The data below holds a line containing "(groupVelocity ω₂ k₂" and a line containing "z ((hasDerivAt_id z).sub_const x)"; please quote exactly those two lines and every line between them, and nothing else.

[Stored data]
---
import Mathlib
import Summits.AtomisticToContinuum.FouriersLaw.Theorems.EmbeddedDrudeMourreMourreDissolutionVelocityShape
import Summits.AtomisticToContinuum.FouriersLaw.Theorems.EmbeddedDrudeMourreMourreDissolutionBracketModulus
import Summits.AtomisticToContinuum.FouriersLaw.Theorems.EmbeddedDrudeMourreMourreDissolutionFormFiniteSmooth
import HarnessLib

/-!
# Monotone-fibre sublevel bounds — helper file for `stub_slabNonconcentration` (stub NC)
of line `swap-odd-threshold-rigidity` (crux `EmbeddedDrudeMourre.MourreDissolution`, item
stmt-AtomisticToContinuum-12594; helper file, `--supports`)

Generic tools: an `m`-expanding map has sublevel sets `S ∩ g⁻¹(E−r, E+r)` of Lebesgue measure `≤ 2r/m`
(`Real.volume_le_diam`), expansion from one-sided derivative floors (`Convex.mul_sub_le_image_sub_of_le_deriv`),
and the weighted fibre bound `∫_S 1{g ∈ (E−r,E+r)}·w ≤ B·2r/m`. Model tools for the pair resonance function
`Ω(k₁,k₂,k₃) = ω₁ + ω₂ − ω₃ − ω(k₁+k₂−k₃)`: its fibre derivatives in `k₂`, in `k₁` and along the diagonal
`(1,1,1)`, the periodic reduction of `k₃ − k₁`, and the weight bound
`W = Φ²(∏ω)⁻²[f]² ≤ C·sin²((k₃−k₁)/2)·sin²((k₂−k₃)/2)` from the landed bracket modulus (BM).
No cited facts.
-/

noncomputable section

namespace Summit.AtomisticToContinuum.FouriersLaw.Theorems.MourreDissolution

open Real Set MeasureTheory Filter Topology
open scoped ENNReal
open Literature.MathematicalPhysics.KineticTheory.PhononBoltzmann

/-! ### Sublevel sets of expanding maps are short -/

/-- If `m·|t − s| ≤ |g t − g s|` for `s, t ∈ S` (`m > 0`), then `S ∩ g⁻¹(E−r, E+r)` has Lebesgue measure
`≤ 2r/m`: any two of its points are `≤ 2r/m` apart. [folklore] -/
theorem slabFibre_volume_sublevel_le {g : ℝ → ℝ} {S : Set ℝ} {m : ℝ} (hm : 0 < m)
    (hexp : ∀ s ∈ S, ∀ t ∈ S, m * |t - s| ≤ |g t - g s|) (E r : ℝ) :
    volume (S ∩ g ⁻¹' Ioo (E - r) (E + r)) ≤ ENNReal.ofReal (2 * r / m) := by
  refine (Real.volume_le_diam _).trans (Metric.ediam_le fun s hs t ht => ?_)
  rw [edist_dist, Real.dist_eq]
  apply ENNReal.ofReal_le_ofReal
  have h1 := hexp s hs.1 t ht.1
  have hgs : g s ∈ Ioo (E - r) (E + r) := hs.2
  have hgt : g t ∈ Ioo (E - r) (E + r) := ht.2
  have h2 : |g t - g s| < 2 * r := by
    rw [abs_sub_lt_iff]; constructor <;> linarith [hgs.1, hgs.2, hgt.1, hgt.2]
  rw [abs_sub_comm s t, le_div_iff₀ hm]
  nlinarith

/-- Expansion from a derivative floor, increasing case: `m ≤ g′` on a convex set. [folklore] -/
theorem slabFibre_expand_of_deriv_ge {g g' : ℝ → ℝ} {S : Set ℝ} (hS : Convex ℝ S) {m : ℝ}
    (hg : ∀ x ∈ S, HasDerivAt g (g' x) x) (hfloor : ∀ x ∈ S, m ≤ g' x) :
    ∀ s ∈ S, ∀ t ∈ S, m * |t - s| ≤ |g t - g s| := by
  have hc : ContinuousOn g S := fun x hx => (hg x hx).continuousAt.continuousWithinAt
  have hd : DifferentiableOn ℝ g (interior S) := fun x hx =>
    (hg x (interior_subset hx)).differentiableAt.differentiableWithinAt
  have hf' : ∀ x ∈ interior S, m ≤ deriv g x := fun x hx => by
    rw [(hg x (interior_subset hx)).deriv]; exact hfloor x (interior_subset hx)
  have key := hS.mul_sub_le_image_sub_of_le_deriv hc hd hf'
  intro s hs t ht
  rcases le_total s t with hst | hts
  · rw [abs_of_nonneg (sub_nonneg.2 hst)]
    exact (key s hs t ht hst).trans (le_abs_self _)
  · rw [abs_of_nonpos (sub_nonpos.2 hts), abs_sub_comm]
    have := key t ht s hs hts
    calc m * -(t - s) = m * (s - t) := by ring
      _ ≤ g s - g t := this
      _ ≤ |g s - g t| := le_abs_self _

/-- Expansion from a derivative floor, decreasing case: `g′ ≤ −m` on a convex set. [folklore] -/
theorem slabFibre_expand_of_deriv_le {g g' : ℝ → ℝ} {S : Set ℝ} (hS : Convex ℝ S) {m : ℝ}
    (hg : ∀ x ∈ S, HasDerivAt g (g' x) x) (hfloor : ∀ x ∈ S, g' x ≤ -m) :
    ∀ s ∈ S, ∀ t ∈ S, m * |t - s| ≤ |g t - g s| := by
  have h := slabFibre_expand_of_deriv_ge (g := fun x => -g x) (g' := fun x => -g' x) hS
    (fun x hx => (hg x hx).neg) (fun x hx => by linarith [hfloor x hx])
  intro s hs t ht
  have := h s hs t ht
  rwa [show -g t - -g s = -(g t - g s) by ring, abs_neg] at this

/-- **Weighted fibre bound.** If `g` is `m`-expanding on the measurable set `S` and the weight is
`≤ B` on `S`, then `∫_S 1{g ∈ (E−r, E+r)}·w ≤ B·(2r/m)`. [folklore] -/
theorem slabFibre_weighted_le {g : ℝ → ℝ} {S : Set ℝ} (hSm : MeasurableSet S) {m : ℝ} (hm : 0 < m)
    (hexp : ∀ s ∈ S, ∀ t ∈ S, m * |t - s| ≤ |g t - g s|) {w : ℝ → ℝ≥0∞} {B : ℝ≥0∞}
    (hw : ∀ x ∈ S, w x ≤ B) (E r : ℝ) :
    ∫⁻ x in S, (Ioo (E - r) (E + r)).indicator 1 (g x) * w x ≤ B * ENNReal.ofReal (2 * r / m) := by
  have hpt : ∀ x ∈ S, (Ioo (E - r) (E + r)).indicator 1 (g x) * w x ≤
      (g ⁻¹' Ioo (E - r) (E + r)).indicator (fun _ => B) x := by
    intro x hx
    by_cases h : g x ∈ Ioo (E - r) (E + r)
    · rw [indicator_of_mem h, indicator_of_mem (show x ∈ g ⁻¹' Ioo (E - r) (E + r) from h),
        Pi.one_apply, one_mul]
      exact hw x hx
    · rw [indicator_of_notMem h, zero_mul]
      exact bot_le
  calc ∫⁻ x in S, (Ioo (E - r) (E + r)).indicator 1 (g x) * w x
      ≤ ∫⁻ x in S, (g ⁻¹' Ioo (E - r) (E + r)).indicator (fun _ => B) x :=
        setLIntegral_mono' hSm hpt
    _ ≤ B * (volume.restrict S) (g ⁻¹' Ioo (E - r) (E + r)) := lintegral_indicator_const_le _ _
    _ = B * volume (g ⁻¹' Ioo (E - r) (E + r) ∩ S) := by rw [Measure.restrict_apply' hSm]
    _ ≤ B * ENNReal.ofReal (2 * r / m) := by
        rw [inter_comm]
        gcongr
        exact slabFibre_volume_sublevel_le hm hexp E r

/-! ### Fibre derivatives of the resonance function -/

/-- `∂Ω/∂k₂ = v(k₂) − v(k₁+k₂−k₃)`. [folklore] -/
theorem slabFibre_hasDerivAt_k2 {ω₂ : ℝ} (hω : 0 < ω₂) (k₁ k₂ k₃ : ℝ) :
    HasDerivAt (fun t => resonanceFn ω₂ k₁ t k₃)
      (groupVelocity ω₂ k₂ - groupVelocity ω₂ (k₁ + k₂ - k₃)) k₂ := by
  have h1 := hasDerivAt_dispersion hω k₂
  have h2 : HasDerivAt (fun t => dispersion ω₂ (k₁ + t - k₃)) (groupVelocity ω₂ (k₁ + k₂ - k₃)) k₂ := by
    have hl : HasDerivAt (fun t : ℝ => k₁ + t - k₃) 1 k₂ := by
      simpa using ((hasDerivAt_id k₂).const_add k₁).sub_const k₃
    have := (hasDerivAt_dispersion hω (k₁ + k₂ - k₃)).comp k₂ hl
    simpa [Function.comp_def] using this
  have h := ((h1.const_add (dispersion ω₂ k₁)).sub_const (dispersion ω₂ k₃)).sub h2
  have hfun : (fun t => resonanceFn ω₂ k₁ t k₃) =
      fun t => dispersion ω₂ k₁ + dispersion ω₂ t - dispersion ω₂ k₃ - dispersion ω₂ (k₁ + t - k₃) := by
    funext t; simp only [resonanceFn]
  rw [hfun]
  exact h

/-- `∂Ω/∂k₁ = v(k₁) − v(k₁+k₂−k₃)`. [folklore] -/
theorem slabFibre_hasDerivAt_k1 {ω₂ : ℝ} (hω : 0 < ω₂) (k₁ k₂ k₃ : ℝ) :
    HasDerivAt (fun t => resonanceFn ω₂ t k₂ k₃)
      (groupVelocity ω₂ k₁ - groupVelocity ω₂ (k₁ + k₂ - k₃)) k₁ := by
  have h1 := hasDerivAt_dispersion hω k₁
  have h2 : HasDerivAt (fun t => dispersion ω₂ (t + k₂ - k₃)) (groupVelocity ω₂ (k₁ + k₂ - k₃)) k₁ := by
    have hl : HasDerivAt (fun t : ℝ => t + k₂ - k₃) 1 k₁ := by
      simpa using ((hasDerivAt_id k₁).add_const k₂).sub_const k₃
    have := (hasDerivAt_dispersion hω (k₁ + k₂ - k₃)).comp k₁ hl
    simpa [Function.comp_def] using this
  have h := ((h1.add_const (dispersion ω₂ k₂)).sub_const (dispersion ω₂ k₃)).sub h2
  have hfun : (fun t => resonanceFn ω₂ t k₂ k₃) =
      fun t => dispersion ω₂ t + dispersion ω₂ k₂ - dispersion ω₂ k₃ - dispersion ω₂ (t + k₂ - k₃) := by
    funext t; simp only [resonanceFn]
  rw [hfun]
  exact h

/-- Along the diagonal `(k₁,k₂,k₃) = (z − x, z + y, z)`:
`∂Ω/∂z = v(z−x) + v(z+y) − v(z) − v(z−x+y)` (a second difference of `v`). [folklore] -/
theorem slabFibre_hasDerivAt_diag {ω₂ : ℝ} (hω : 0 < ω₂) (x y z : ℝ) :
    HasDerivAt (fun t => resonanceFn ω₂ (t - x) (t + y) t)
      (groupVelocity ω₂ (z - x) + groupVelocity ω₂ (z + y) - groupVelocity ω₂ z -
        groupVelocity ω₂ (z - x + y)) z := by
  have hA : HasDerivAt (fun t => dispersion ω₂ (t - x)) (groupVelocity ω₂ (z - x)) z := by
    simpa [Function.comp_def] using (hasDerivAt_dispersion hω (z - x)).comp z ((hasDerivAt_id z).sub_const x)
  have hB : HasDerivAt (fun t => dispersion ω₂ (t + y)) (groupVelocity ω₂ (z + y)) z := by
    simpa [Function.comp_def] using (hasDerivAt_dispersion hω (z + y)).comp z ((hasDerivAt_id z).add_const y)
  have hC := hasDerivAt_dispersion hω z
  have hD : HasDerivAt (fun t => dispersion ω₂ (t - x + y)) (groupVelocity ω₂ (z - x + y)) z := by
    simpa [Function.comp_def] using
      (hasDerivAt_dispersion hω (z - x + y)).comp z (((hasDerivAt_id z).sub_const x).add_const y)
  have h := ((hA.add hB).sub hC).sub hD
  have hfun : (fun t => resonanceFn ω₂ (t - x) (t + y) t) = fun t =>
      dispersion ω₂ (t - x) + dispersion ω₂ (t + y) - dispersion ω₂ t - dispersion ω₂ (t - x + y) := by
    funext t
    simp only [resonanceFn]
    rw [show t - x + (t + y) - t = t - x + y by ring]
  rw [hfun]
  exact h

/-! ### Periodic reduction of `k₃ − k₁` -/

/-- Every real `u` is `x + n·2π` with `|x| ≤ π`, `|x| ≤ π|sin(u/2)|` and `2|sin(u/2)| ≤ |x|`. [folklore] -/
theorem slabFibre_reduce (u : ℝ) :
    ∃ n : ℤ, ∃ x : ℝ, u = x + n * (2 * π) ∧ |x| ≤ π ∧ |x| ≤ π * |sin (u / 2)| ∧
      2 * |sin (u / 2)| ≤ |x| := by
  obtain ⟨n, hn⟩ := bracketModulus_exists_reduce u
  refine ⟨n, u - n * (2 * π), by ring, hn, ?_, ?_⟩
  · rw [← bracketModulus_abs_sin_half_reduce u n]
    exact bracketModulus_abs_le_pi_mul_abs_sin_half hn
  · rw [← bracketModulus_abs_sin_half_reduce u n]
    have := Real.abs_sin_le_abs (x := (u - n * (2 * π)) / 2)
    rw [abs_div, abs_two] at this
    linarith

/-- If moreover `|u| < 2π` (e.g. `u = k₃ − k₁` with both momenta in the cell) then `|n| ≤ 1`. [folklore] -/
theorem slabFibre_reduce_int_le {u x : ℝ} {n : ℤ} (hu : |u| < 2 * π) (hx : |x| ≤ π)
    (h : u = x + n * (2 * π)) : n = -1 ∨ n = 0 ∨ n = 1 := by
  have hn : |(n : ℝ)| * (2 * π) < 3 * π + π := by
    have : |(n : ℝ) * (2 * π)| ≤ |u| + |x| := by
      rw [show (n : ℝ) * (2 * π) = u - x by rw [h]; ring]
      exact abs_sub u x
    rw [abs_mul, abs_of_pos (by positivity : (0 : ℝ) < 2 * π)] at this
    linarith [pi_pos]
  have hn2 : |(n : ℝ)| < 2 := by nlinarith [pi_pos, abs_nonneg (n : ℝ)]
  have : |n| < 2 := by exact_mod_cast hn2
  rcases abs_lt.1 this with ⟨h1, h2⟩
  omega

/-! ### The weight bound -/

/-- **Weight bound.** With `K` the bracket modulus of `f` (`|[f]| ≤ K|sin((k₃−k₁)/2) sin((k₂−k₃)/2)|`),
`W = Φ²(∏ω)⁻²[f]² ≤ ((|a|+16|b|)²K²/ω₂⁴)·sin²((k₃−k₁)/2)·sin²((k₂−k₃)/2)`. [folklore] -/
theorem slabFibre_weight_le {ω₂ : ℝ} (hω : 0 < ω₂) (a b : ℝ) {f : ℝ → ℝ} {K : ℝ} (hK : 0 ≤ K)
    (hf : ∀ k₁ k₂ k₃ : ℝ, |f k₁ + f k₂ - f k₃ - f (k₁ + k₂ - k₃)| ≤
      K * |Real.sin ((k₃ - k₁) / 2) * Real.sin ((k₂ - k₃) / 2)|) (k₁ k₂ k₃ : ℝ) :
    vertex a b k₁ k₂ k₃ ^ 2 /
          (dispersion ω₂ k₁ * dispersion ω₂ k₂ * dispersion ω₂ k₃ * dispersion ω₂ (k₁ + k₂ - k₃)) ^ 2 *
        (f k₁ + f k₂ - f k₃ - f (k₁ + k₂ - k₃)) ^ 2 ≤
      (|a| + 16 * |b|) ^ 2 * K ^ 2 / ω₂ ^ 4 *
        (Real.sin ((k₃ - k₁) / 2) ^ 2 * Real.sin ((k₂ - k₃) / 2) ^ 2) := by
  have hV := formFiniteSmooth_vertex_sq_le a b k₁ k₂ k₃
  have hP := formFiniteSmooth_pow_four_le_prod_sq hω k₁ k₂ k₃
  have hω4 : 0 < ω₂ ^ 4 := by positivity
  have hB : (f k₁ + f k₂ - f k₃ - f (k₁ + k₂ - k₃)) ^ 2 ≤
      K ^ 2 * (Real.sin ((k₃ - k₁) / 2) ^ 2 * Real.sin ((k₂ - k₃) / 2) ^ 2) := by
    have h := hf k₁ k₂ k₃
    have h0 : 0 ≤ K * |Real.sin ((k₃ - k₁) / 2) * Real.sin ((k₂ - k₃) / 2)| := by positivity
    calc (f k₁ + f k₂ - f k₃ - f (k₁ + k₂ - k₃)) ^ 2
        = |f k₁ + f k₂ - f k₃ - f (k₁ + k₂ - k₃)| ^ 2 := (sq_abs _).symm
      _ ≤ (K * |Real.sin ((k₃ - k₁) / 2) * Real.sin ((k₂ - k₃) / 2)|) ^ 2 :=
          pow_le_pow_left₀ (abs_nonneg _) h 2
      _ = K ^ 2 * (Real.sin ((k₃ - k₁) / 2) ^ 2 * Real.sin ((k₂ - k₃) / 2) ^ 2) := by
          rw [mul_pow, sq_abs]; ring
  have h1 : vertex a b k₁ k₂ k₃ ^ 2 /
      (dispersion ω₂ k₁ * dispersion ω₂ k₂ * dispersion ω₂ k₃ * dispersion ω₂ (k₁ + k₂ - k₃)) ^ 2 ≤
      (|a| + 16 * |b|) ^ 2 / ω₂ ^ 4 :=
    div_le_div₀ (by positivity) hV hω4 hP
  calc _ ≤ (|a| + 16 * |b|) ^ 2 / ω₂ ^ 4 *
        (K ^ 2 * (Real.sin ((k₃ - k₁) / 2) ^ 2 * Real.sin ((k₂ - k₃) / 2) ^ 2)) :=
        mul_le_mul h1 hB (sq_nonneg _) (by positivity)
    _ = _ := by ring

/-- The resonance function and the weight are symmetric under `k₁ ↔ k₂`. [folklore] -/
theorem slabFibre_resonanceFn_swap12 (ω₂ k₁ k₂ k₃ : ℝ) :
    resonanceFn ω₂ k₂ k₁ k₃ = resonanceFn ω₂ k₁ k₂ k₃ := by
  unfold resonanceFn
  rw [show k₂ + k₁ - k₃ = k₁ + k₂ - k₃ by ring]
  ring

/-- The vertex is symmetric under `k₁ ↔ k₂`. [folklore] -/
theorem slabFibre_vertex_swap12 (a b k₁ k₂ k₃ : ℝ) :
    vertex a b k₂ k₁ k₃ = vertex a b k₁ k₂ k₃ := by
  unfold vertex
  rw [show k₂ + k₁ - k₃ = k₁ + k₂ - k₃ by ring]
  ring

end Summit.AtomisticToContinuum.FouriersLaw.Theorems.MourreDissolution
---
**Response box:**
      (groupVelocity ω₂ k₂ - groupVelocity ω₂ (k₁ + k₂ - k₃)) k₂ := by
  have h1 := hasDerivAt_dispersion hω k₂
  have h2 : HasDerivAt (fun t => dispersion ω₂ (k₁ + t - k₃)) (groupVelocity ω₂ (k₁ + k₂ - k₃)) k₂ := by
    have hl : HasDerivAt (fun t : ℝ => k₁ + t - k₃) 1 k₂ := by
      simpa using ((hasDerivAt_id k₂).const_add k₁).sub_const k₃
    have := (hasDerivAt_dispersion hω (k₁ + k₂ - k₃)).comp k₂ hl
    simpa [Function.comp_def] using this
  have h := ((h1.const_add (dispersion ω₂ k₁)).sub_const (dispersion ω₂ k₃)).sub h2
  have hfun : (fun t => resonanceFn ω₂ k₁ t k₃) =
      fun t => dispersion ω₂ k₁ + dispersion ω₂ t - dispersion ω₂ k₃ - dispersion ω₂ (k₁ + t - k₃) := by
    funext t; simp only [resonanceFn]
  rw [hfun]
  exact h

/-- `∂Ω/∂k₁ = v(k₁) − v(k₁+k₂−k₃)`. [folklore] -/
theorem slabFibre_hasDerivAt_k1 {ω₂ : ℝ} (hω : 0 < ω₂) (k₁ k₂ k₃ : ℝ) :
    HasDerivAt (fun t => resonanceFn ω₂ t k₂ k₃)
      (groupVelocity ω₂ k₁ - groupVelocity ω₂ (k₁ + k₂ - k₃)) k₁ := by
  have h1 := hasDerivAt_dispersion hω k₁
  have h2 : HasDerivAt (fun t => dispersion ω₂ (t + k₂ - k₃)) (groupVelocity ω₂ (k₁ + k₂ - k₃)) k₁ := by
    have hl : HasDerivAt (fun t : ℝ => t + k₂ - k₃) 1 k₁ := by
      simpa using ((hasDerivAt_id k₁).add_const k₂).sub_const k₃
    have := (hasDerivAt_dispersion hω (k₁ + k₂ - k₃)).comp k₁ hl
    simpa [Function.comp_def] using this
  have h := ((h1.add_const (dispersion ω₂ k₂)).sub_const (dispersion ω₂ k₃)).sub h2
  have hfun : (fun t => resonanceFn ω₂ t k₂ k₃) =
      fun t => dispersion ω₂ t + dispersion ω₂ k₂ - dispersion ω₂ k₃ - dispersion ω₂ (t + k₂ - k₃) := by
    funext t; simp only [resonanceFn]
  rw [hfun]
  exact h

/-- Along the diagonal `(k₁,k₂,k₃) = (z − x, z + y, z)`:
`∂Ω/∂z = v(z−x) + v(z+y) − v(z) − v(z−x+y)` (a second difference of `v`). [folklore] -/
theorem slabFibre_hasDerivAt_diag {ω₂ : ℝ} (hω : 0 < ω₂) (x y z : ℝ) :
    HasDerivAt (fun t => resonanceFn ω₂ (t - x) (t + y) t)
      (groupVelocity ω₂ (z - x) + groupVelocity ω₂ (z + y) - groupVelocity ω₂ z -
        groupVelocity ω₂ (z - x + y)) z := by
  have hA : HasDerivAt (fun t => dispersion ω₂ (t - x)) (groupVelocity ω₂ (z - x)) z := by
    simpa [Function.comp_def] using (hasDerivAt_dispersion hω (z - x)).comp z ((hasDerivAt_id z).sub_const x)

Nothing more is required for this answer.